Stored items =
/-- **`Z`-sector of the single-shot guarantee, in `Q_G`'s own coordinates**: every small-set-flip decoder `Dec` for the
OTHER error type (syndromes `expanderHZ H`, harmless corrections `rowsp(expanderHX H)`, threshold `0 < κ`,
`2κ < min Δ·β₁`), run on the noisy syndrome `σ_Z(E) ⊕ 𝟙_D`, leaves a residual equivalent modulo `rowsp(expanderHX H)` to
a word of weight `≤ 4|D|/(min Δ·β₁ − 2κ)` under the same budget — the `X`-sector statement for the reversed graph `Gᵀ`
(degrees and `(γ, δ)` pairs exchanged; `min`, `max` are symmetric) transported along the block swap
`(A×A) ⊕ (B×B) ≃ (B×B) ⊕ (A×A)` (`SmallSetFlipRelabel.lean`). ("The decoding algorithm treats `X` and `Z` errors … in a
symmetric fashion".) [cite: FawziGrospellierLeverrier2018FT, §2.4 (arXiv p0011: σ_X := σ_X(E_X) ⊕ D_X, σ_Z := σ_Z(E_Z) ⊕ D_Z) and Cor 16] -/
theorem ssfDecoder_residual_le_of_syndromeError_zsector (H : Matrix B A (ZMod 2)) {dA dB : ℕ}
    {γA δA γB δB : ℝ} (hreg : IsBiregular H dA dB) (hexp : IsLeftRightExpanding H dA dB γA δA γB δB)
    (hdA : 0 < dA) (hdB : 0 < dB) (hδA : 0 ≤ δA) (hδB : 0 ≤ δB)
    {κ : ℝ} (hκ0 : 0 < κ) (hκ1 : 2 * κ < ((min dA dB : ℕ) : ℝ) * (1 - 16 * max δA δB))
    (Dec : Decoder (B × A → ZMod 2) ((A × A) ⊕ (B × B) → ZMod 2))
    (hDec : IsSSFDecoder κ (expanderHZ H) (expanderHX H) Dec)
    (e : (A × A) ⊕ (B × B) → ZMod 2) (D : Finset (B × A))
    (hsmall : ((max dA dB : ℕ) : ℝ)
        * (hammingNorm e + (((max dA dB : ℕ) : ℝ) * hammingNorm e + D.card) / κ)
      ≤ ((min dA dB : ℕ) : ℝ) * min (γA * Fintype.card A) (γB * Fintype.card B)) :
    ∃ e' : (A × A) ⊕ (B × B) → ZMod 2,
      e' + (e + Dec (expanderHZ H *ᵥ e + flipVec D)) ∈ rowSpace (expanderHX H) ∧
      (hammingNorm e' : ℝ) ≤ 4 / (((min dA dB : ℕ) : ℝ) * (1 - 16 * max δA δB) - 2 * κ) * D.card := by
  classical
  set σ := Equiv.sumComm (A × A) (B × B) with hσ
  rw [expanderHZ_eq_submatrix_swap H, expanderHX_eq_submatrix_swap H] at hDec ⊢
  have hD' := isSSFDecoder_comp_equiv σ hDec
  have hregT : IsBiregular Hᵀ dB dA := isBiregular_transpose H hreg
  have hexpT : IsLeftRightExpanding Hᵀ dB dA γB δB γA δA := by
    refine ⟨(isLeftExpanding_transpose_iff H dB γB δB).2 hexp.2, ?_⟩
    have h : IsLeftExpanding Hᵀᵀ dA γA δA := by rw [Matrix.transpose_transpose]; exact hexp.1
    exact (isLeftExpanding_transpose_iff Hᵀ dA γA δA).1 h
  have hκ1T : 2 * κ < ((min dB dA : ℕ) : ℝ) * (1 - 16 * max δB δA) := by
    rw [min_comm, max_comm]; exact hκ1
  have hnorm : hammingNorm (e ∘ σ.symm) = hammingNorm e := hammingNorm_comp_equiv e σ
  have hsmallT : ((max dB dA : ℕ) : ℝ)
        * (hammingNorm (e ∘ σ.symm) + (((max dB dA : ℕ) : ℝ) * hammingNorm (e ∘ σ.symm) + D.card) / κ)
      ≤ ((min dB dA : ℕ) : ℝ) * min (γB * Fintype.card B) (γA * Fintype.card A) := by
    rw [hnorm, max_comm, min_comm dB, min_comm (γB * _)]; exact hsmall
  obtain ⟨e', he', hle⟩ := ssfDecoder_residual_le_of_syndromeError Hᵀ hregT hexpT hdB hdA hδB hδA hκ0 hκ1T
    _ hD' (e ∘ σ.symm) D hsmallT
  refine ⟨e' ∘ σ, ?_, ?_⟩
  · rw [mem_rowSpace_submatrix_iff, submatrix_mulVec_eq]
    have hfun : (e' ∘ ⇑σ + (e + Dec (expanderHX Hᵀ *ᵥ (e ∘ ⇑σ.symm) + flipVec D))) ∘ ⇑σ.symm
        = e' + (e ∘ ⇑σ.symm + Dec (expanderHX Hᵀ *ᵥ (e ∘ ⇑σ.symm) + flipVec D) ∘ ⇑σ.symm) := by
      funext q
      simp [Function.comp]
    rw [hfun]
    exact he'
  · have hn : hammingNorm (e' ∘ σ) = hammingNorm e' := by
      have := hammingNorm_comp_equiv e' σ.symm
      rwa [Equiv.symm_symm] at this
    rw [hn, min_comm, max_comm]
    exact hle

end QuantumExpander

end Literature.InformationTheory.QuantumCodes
...
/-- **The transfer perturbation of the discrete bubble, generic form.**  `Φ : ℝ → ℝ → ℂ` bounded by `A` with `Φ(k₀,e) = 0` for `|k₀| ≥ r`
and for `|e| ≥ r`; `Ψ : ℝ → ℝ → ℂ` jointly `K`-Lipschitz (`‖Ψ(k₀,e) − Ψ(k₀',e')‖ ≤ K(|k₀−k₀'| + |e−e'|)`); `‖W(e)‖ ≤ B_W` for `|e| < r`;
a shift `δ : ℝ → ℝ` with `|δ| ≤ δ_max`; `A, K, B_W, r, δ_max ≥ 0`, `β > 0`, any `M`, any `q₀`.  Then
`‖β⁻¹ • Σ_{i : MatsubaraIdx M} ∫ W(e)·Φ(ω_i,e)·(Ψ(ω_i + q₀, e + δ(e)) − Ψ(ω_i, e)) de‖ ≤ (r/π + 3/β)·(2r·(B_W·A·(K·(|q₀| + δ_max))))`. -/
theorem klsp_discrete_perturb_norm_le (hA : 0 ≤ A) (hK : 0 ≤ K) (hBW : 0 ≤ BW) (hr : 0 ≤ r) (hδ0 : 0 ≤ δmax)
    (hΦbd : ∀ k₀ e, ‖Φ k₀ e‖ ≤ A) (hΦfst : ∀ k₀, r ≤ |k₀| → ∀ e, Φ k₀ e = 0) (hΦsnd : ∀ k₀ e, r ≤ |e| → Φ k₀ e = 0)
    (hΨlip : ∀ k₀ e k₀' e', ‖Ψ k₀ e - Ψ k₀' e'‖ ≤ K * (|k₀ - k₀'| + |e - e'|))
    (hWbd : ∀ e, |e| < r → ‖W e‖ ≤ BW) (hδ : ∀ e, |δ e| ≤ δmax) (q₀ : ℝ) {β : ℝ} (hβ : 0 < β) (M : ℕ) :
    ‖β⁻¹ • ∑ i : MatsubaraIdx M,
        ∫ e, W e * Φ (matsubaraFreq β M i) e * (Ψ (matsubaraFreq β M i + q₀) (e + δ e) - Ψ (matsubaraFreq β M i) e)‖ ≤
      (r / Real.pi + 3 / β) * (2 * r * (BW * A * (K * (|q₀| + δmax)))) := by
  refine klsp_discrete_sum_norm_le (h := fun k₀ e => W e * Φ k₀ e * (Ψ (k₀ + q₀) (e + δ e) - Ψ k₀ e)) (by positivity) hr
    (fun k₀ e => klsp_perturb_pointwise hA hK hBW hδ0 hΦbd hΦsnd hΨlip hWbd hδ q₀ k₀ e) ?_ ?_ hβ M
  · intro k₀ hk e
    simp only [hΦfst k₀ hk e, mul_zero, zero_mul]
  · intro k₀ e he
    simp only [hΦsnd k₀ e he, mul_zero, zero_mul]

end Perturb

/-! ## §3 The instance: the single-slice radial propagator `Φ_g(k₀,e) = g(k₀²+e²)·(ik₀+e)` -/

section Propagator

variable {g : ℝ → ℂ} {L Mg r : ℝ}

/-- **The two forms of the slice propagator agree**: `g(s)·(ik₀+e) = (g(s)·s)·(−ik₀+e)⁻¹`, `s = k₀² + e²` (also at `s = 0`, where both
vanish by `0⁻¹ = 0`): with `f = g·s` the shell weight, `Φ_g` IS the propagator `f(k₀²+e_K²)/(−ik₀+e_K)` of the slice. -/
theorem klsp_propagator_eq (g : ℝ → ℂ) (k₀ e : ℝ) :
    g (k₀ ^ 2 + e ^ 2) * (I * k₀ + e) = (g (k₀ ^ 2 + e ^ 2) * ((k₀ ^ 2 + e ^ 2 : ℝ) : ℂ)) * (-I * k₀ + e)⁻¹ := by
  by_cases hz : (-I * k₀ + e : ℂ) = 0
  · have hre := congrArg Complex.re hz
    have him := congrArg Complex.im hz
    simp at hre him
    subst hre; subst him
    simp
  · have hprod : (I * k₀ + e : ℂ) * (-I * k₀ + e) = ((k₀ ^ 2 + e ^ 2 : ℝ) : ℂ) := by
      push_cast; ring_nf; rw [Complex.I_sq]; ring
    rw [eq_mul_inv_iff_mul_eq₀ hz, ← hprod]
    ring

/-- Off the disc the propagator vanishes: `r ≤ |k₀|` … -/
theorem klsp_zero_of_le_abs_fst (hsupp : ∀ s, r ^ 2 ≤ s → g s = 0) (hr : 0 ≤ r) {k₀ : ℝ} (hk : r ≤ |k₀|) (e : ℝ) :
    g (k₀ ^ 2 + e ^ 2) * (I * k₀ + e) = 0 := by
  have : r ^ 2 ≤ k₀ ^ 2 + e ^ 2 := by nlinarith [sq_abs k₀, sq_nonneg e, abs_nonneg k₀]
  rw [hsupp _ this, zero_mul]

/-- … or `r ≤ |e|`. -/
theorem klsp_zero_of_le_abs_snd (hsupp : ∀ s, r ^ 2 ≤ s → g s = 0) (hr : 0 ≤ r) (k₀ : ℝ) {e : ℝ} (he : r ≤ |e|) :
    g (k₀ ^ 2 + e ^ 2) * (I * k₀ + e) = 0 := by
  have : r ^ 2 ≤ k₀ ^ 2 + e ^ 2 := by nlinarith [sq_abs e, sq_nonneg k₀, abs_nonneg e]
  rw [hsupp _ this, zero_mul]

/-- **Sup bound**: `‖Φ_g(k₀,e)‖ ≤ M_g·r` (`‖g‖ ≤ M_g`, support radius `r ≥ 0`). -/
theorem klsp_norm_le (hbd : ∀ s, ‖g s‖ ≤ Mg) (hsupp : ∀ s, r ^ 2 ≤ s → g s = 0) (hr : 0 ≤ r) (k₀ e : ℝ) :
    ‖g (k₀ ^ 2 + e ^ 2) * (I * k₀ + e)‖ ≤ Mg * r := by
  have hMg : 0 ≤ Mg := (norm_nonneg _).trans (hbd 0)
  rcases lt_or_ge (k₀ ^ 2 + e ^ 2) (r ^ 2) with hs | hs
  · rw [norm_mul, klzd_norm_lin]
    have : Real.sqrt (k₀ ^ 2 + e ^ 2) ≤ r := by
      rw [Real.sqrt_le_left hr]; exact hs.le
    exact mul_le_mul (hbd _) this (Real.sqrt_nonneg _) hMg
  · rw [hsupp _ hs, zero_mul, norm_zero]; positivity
--
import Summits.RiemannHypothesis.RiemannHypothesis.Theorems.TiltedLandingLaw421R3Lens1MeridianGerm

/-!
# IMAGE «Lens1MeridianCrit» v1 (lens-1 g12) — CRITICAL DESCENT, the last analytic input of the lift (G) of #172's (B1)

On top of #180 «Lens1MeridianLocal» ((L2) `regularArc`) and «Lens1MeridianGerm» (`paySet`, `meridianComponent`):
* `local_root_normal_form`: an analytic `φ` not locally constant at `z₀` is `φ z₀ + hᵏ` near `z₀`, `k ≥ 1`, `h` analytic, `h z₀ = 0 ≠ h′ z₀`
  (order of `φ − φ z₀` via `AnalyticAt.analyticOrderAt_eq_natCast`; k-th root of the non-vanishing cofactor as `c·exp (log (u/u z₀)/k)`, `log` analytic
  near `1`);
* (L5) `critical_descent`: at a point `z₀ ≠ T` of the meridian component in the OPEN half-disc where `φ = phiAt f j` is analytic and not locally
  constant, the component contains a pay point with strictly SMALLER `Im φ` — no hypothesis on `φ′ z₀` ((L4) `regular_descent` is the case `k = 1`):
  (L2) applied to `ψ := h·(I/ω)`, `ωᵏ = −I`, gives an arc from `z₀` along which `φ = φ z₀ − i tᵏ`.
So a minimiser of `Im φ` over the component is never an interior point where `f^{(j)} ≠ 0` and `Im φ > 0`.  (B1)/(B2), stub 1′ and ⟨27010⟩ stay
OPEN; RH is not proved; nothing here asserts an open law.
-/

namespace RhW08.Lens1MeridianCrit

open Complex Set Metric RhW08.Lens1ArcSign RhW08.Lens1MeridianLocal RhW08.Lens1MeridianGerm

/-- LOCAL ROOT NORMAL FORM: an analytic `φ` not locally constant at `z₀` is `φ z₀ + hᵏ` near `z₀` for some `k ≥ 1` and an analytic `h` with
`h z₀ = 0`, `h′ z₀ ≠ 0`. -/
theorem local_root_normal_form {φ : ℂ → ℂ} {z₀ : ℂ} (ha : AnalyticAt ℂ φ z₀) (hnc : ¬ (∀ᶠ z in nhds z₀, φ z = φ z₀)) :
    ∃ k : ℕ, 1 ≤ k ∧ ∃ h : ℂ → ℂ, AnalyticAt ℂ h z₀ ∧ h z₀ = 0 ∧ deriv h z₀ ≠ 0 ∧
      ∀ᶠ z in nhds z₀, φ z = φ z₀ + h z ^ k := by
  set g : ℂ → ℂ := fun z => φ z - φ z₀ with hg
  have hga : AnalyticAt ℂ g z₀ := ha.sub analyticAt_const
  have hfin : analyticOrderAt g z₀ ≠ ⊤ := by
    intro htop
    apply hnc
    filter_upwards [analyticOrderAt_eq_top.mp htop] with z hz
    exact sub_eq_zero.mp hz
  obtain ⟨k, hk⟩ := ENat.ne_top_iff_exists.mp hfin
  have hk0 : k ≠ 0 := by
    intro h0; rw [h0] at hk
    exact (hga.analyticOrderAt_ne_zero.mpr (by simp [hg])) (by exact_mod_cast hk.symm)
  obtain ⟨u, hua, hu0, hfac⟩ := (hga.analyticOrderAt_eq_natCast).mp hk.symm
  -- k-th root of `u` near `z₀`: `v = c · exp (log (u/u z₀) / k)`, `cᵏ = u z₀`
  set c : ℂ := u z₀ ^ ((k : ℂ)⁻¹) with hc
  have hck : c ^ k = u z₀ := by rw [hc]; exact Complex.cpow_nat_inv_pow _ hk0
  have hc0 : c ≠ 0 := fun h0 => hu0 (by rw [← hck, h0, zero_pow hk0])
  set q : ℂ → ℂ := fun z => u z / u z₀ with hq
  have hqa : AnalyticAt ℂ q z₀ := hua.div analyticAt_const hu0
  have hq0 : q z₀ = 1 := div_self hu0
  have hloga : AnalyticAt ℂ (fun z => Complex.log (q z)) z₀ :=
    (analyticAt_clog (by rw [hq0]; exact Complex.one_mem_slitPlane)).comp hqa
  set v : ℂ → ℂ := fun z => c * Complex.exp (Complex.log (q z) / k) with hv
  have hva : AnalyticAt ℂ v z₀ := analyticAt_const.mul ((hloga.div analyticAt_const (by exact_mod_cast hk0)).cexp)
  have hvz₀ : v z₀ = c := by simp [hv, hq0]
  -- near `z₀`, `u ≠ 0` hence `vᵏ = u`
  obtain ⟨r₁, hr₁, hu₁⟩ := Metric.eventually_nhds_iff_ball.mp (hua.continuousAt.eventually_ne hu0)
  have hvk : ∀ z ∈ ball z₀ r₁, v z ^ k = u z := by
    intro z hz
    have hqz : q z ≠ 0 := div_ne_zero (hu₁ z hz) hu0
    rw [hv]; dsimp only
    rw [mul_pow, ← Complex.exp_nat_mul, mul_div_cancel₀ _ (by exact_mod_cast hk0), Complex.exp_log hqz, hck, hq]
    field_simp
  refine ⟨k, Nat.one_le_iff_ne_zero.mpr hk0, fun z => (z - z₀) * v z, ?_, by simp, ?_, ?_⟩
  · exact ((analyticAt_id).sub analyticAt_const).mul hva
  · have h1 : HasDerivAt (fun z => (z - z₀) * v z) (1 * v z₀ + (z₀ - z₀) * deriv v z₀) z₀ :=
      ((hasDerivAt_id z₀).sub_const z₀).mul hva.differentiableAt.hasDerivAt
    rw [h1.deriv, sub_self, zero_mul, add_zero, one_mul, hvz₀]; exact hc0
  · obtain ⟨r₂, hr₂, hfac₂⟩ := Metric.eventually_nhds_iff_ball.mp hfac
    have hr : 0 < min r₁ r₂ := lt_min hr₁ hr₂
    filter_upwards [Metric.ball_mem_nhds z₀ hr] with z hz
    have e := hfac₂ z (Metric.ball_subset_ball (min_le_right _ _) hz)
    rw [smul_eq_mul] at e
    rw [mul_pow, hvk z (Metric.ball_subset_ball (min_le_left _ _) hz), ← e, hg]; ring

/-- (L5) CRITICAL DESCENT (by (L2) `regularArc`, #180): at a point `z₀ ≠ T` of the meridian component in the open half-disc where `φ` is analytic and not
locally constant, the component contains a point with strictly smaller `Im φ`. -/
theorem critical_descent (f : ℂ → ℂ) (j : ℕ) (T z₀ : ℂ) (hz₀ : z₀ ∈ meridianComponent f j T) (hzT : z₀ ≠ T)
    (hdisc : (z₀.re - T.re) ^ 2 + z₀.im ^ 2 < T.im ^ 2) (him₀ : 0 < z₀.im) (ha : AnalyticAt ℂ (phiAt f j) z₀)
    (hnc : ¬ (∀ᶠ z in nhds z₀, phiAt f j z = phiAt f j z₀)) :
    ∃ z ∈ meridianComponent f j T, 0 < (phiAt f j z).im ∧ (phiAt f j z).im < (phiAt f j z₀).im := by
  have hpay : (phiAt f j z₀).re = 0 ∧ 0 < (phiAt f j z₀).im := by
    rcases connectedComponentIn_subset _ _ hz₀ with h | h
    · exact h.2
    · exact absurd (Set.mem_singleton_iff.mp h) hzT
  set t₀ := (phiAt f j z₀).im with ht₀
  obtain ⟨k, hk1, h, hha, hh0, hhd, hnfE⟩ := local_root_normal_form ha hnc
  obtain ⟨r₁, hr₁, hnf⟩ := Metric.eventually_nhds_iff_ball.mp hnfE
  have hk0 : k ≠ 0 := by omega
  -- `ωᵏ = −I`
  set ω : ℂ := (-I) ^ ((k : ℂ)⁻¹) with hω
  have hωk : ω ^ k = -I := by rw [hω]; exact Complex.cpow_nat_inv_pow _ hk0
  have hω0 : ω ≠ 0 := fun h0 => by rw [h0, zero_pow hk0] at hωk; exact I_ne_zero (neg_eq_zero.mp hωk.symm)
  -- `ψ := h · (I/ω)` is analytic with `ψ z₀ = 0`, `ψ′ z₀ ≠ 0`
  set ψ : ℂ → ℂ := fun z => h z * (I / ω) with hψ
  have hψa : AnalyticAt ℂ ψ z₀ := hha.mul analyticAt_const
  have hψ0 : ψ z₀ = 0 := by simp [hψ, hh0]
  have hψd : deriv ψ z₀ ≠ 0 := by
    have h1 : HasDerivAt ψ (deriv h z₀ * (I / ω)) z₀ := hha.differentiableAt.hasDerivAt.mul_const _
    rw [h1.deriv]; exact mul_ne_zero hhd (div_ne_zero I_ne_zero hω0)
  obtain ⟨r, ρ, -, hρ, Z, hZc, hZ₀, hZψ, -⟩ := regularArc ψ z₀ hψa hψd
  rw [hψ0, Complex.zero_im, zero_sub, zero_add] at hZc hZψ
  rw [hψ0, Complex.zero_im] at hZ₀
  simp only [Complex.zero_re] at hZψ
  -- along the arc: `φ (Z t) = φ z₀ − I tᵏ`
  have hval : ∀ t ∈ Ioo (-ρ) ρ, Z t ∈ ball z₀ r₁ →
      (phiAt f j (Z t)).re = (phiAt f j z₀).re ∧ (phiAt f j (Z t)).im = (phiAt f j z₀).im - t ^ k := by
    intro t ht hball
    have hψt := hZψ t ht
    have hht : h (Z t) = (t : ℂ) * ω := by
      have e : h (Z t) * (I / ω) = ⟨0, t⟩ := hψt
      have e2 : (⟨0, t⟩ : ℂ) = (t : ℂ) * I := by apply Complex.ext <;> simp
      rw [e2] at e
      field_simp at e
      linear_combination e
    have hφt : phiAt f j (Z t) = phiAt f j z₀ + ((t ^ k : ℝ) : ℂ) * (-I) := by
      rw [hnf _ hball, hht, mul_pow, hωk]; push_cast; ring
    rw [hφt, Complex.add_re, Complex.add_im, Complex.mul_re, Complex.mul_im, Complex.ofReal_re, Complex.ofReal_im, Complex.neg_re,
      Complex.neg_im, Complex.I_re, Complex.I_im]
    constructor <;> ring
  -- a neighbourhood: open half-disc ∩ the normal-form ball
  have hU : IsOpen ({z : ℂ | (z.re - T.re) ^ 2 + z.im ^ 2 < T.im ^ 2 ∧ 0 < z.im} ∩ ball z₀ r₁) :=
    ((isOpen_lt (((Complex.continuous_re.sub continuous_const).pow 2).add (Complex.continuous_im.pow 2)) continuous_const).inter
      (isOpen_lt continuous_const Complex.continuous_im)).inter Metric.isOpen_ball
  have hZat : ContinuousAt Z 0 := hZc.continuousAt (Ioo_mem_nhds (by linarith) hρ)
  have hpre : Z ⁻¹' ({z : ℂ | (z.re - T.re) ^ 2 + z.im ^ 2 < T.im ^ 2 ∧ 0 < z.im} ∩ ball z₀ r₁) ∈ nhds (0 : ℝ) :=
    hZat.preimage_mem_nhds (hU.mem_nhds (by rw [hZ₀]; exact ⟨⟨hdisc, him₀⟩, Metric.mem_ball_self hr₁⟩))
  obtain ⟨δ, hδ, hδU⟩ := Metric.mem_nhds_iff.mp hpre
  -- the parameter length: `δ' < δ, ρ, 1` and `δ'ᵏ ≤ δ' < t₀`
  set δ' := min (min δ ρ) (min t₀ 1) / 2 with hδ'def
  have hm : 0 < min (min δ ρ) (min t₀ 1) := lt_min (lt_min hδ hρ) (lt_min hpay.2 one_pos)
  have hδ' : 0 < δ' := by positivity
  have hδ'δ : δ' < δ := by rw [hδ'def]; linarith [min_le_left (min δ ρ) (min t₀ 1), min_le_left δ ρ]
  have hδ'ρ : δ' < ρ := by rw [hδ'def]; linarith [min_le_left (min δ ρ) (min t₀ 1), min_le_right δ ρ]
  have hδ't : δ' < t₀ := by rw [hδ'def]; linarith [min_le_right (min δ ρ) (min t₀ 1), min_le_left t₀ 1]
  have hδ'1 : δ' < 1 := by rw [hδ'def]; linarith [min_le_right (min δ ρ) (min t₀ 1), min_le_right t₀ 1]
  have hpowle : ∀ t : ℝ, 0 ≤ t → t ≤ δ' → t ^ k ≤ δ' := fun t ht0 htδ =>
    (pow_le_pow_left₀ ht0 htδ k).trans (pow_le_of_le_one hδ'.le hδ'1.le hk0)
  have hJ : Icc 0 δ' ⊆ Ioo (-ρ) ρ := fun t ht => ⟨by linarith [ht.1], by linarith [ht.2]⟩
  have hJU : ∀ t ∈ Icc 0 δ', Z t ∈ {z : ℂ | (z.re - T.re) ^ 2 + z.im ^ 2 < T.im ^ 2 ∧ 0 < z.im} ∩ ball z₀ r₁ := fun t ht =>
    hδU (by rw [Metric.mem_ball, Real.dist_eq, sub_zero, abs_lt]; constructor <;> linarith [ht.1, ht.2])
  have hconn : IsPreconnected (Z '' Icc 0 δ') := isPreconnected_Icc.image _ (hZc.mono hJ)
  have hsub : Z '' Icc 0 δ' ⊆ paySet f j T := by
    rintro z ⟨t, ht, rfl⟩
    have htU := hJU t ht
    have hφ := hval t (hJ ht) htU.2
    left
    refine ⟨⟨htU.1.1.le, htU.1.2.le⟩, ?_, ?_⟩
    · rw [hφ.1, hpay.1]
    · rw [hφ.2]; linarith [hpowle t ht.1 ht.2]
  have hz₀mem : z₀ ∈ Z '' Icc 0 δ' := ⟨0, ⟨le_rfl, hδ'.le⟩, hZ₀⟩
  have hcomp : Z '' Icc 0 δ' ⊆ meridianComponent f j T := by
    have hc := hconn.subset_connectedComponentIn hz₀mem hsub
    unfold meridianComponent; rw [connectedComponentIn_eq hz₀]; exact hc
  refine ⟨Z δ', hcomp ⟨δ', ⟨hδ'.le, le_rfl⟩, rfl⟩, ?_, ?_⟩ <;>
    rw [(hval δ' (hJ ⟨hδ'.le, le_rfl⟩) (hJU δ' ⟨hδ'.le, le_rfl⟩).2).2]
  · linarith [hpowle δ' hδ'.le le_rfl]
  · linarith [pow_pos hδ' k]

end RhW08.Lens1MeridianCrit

WHAT YOU HAVE TO DO = Among the entries, copy every line containing the word "ring".

OUTPUT BELOW =
      push_cast; ring_nf; rw [Complex.I_sq]; ring
    ring
    rw [mul_pow, hvk z (Metric.ball_subset_ball (min_le_left _ _) hz), ← e, hg]; ring
      rw [hnf _ hball, hht, mul_pow, hωk]; push_cast; ring
    constructor <;> ring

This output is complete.